What you should do: Look through the material below and give the number of lines where the string "coordinates" appears, without any other words.

Records shown:

import Mathlib
import Summits.Ventures.PercRepro2.UniversalAlignedParAlpha

/-! # The level-aligned package under parallel composition, II: the relays `β k` and the package
(seat mine-b, cell pub-perc-repro2; MINE-B.md §29.3)

The relays `β k` of the parallel product `X ∗ Y`: the slab `b u ≤ k` uses `β (k − b u)` of `Y` when
`r u = 0` (then `r' v ≥ 1`) and `α (k − b u)` of `Y` otherwise (no `Y`-avoidance is needed when `u` is
red-positive); `b u > k` with `r' v ≥ 1` is fixed; `b u > k` with `r' v = 0` moves the first coordinate by
`β k` of `X`.  With the assignment and the relays `α k` of UniversalAlignedParAlpha.lean this is
`PackageL.par`: **the level-aligned package is closed under parallel composition**. -/

namespace Summit.Ventures.PercRepro2.UHClosure

open Finset

variable {X Y : Type*} [Preorder X] [Preorder Y] [Fintype X] [Fintype Y]
variable {r b : X → ℕ} {r' b' : Y → ℕ} (P : PackageL r b) (Q : PackageL r' b')

/-! ### The level relays `β k` of the product -/

/-- the level relay `β k` of the parallel product -/
def parBeta (k : ℕ) (z : X × Y) : X × Y :=
  if b z.1 ≤ k then (if r z.1 = 0 then (z.1, Q.β (k - b z.1) z.2) else (z.1, Q.α (k - b z.1) z.2))
  else if 1 ≤ r' z.2 then z
  else (P.β k z.1, z.2)

/-- the four families of `parBeta` -/
lemma parBeta_cases (k : ℕ) (z : X × Y) :
    (b z.1 ≤ k ∧ r z.1 = 0 ∧ parBeta P Q k z = (z.1, Q.β (k - b z.1) z.2)) ∨
    (b z.1 ≤ k ∧ r z.1 ≠ 0 ∧ parBeta P Q k z = (z.1, Q.α (k - b z.1) z.2)) ∨
    (¬ b z.1 ≤ k ∧ 1 ≤ r' z.2 ∧ parBeta P Q k z = z) ∨
    (¬ b z.1 ≤ k ∧ ¬ 1 ≤ r' z.2 ∧ parBeta P Q k z = (P.β k z.1, z.2)) := by
  unfold parBeta
  by_cases h1 : b z.1 ≤ k
  · by_cases h0 : r z.1 = 0
    · left; exact ⟨h1, h0, by rw [if_pos h1, if_pos h0]⟩
    · right; left; exact ⟨h1, h0, by rw [if_pos h1, if_neg h0]⟩
  · by_cases h2 : 1 ≤ r' z.2
    · right; right; left; exact ⟨h1, h2, by rw [if_neg h1, if_pos h2]⟩
    · right; right; right; exact ⟨h1, h2, by rw [if_neg h1, if_neg h2]⟩

omit [Preorder X] [Preorder Y] [Fintype X] [Fintype Y] in
/-- a red label `≥ 1` of the product -/
lemma parR_pos {z : X × Y} (h : 1 ≤ parR r r' z) : 1 ≤ r z.1 + r' z.2 := by
  simp only [parR] at h; exact h

/-- the second coordinate of a `parBeta` image is red-positive unless the element is moved in `X` -/
lemma parBeta_snd_red (k : ℕ) (z : X × Y) (hr : 1 ≤ parR r r' z) (hz : k < parB b b' z) (h1 : b z.1 ≤ k) :
    1 ≤ r' (parBeta P Q k z).2 := by
  have hr := parR_pos hr
  have hz := parB_gt hz
  rcases parBeta_cases P Q k z with ⟨-, h0, e⟩ | ⟨-, h0, e⟩ | ⟨h1', -, -⟩ | ⟨h1', -, -⟩
  · rw [e]; exact (Q.β_spec (k - b z.1) z.2 (by omega) (by omega)).2.1
  · rw [e]; exact (Q.α_spec (k - b z.1) z.2 (by omega)).2.1
  · exact absurd h1 h1'
  · exact absurd h1 h1'

/-- `parBeta k` is injective on `{r ≥ 1, b > k}` -/
theorem parBeta_inj (k : ℕ) (z z' : X × Y) (hr : 1 ≤ parR r r' z) (hz : k < parB b b' z)
    (hr' : 1 ≤ parR r r' z') (hz' : k < parB b b' z') (h : parBeta P Q k z = parBeta P Q k z') : z = z' := by
  have hr := parR_pos hr
  have hr' := parR_pos hr'
  have hz := parB_gt hz
  have hz' := parB_gt hz'
  rcases parBeta_cases P Q k z with ⟨h1, h0, e⟩ | ⟨h1, h0, e⟩ | ⟨h1, h2, e⟩ | ⟨h1, h2, e⟩ <;>
  rcases parBeta_cases P Q k z' with ⟨h1', h0', e'⟩ | ⟨h1', h0', e'⟩ | ⟨h1', h2', e'⟩ | ⟨h1', h2', e'⟩ <;>
  rw [e, e'] at h
  · obtain ⟨e1, e2⟩ := Prod.mk.inj h
    rw [← e1] at e2
    exact Prod.ext e1 (Q.β_inj (k - b z.1) z.2 z'.2 (by omega) (by omega) (by omega) (by rw [e1]; omega) e2)
  · exfalso; have e1 : z.1 = z'.1 := (Prod.mk.inj h).1; rw [e1] at h0; exact h0' h0
  · exfalso; have e1 : z.1 = z'.1 := (Prod.mk.inj h).1; rw [e1] at h1; exact h1' h1
  · exfalso
    have e2 : Q.β (k - b z.1) z.2 = z'.2 := (Prod.mk.inj h).2
    have := (Q.β_spec (k - b z.1) z.2 (by omega) (by omega)).2.1
    rw [e2] at this; exact h2' this
  · exfalso; have e1 : z.1 = z'.1 := (Prod.mk.inj h).1; rw [e1] at h0; exact h0 h0'
  · obtain ⟨e1, e2⟩ := Prod.mk.inj h
    rw [← e1] at e2
    exact Prod.ext e1 (Q.α_inj (k - b z.1) z.2 z'.2 (by omega) (by rw [e1]; omega) e2)
  · exfalso; have e1 : z.1 = z'.1 := (Prod.mk.inj h).1; rw [e1] at h1; exact h1' h1
  · exfalso
    have e2 : Q.α (k - b z.1) z.2 = z'.2 := (Prod.mk.inj h).2
    have := (Q.α_spec (k - b z.1) z.2 (by omega)).2.1
    rw [e2] at this; exact h2' this
  · exfalso; have e1 : z.1 = z'.1 := (Prod.mk.inj h).1; rw [← e1] at h1'; exact h1 h1'
  · exfalso; have e1 : z.1 = z'.1 := (Prod.mk.inj h).1; rw [← e1] at h1'; exact h1 h1'
  · exact h
  · exfalso; have e2 : z.2 = z'.2 := (Prod.mk.inj h).2; rw [e2] at h2; exact h2' h2
  · exfalso
    have e2 : z.2 = Q.β (k - b z'.1) z'.2 := (Prod.mk.inj h).2
    have := (Q.β_spec (k - b z'.1) z'.2 (by omega) (by omega)).2.1
    rw [← e2] at this; exact h2 this
  · exfalso
    have e2 : z.2 = Q.α (k - b z'.1) z'.2 := (Prod.mk.inj h).2
    have := (Q.α_spec (k - b z'.1) z'.2 (by omega)).2.1
    rw [← e2] at this; exact h2 this
  · exfalso; have e2 : z.2 = z'.2 := (Prod.mk.inj h).2; rw [← e2] at h2'; exact h2 h2'
  · obtain ⟨e1, e2⟩ := Prod.mk.inj h
    exact Prod.ext (P.β_inj k z.1 z'.1 (by omega) (by omega) (by omega) (by omega) e1) e2

/-- `parBeta k` is downward, red `≥ 1`, blue drop `≤ 1` -/
theorem parBeta_spec (k : ℕ) (z : X × Y) (hr : 1 ≤ parR r r' z) (hz : k < parB b b' z) :
    parBeta P Q k z ≤ z ∧ 1 ≤ parR r r' (parBeta P Q k z) ∧ parB b b' z ≤ parB b b' (parBeta P Q k z) + 1 := by
  have hr := parR_pos hr
  have hz := parB_gt hz
  rcases parBeta_cases P Q k z with ⟨h1, h0, e⟩ | ⟨h1, h0, e⟩ | ⟨h1, h2, e⟩ | ⟨h1, h2, e⟩ <;> rw [e]
  · obtain ⟨l2, r2, d2⟩ := Q.β_spec (k - b z.1) z.2 (by omega) (by omega)
    refine ⟨Prod.mk_le_mk.2 ⟨le_rfl, l2⟩, ?_, ?_⟩
    · simp only [parR]; omega
    · simp only [parB]; omega
  · obtain ⟨l2, r2, d2⟩ := Q.α_spec (k - b z.1) z.2 (by omega)
    refine ⟨Prod.mk_le_mk.2 ⟨le_rfl, l2⟩, ?_, ?_⟩
    · simp only [parR]; omega
    · simp only [parB]; omega
  · exact ⟨le_rfl, by simp only [parR]; omega, by simp only [parB]; omega⟩
  · obtain ⟨l1, r1, d1⟩ := P.β_spec k z.1 (by omega) (by omega)
    refine ⟨Prod.mk_le_mk.2 ⟨l1, le_rfl⟩, ?_, ?_⟩
    · simp only [parR]; omega
    · simp only [parB]; omega

/-- `parBeta k` avoids the images of the slots of index `≤ k` -/
theorem parBeta_avoid (k : ℕ) (z : X × Y) (hr : 1 ≤ parR r r' z) (hz : k < parB b b' z)
    (p : SlotL (USrc (parR r r') (parB b b')) (parB b b')) (hp : p.1.2.val ≤ k) :
    parBeta P Q k z ≠ parAssign r b r' b' P.f Q.f p := by
  intro he
  have hr := parR_pos hr
  have hz := parB_gt hz
  have hx0 := src_fst r b r' b' p.1.1.2.1
  have hy0 := src_snd r b r' b' p.1.1.2.1
  unfold parAssign at he
  rcases parBeta_cases P Q k z with ⟨h1, h0, e⟩ | ⟨h1, h0, e⟩ | ⟨h1, h2, e⟩ | ⟨h1, h2, e⟩ <;> rw [e] at he <;>
  by_cases hi : p.1.2.val < b p.1.1.1.1
  · -- slab (source first coordinate) vs an `X`-slot: second coordinates red `≥ 1` and `0`
    rw [dif_pos hi] at he
    obtain ⟨-, e2⟩ := Prod.mk.inj he
    have := (Q.β_spec (k - b z.1) z.2 (by omega) (by omega)).2.1
    rw [e2] at this; omega
  · -- slab (source first coordinate) vs a `Y`-slot: `β (k − b u)` avoids the `Y`-index `≤ k − b u`
    rw [dif_neg hi] at he
    obtain ⟨e1, e2⟩ := Prod.mk.inj he
    have hb : b p.1.1.1.1 = b z.1 := by rw [e1]
    refine Q.β_avoid (k - b z.1) z.2 (by omega) (by omega) (slotY r b r' b' p hi) ?_ e2
    rw [slotY_idx]; omega
  · -- slab (red-positive first coordinate) vs an `X`-slot
    rw [dif_pos hi] at he
    obtain ⟨-, e2⟩ := Prod.mk.inj he
    have := (Q.α_spec (k - b z.1) z.2 (by omega)).2.1
    rw [e2] at this; omega
  · -- slab (red-positive first coordinate) vs a `Y`-slot: the first coordinate is a source there
    rw [dif_neg hi] at he
    obtain ⟨e1, -⟩ := Prod.mk.inj he
    rw [e1] at h0; exact h0 hx0
  · -- fixed vs an `X`-slot
    rw [dif_pos hi] at he
    obtain ⟨-, e2⟩ := Prod.mk.inj he
    rw [e2] at h2; omega
  · -- fixed vs a `Y`-slot: the index is `≥ b u > k`
    rw [dif_neg hi] at he
    obtain ⟨e1, -⟩ := Prod.mk.inj he
    have hb : b p.1.1.1.1 = b z.1 := by rw [e1]
    omega
  · -- moved vs an `X`-slot: `β k` avoids the slots of index `≤ k`
    rw [dif_pos hi] at he
    obtain ⟨e1, -⟩ := Prod.mk.inj he
    exact P.β_avoid k z.1 (by omega) (by omega) (slotX r b r' b' p hi) (by rw [slotX_idx]; exact hp) e1
  · -- moved vs a `Y`-slot: second coordinates red `0` and `1`
    rw [dif_neg hi] at he
    obtain ⟨-, e2⟩ := Prod.mk.inj he
    have := (Q.f_spec (slotY r b r' b' p hi)).2.1
    rw [← e2] at this; omega

/-- **the parallel product of two level-aligned packages** -/
noncomputable def PackageL.par : PackageL (parR r r') (parB b b') where
  f := parAssign r b r' b' P.f Q.f
  f_inj := parAssign_inj P Q
  f_spec := parAssign_spec P Q
  α := parAlpha P Q
  α_inj := parAlpha_inj P Q
  α_spec := parAlpha_spec P Q
  α_avoid := parAlpha_avoid P Q
  α_src := parAlpha_src P Q
  β := parBeta P Q
  β_inj := parBeta_inj P Q
  β_spec := parBeta_spec P Q
  β_avoid := parBeta_avoid P Q

end Summit.Ventures.PercRepro2.UHClosure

The completed task: 2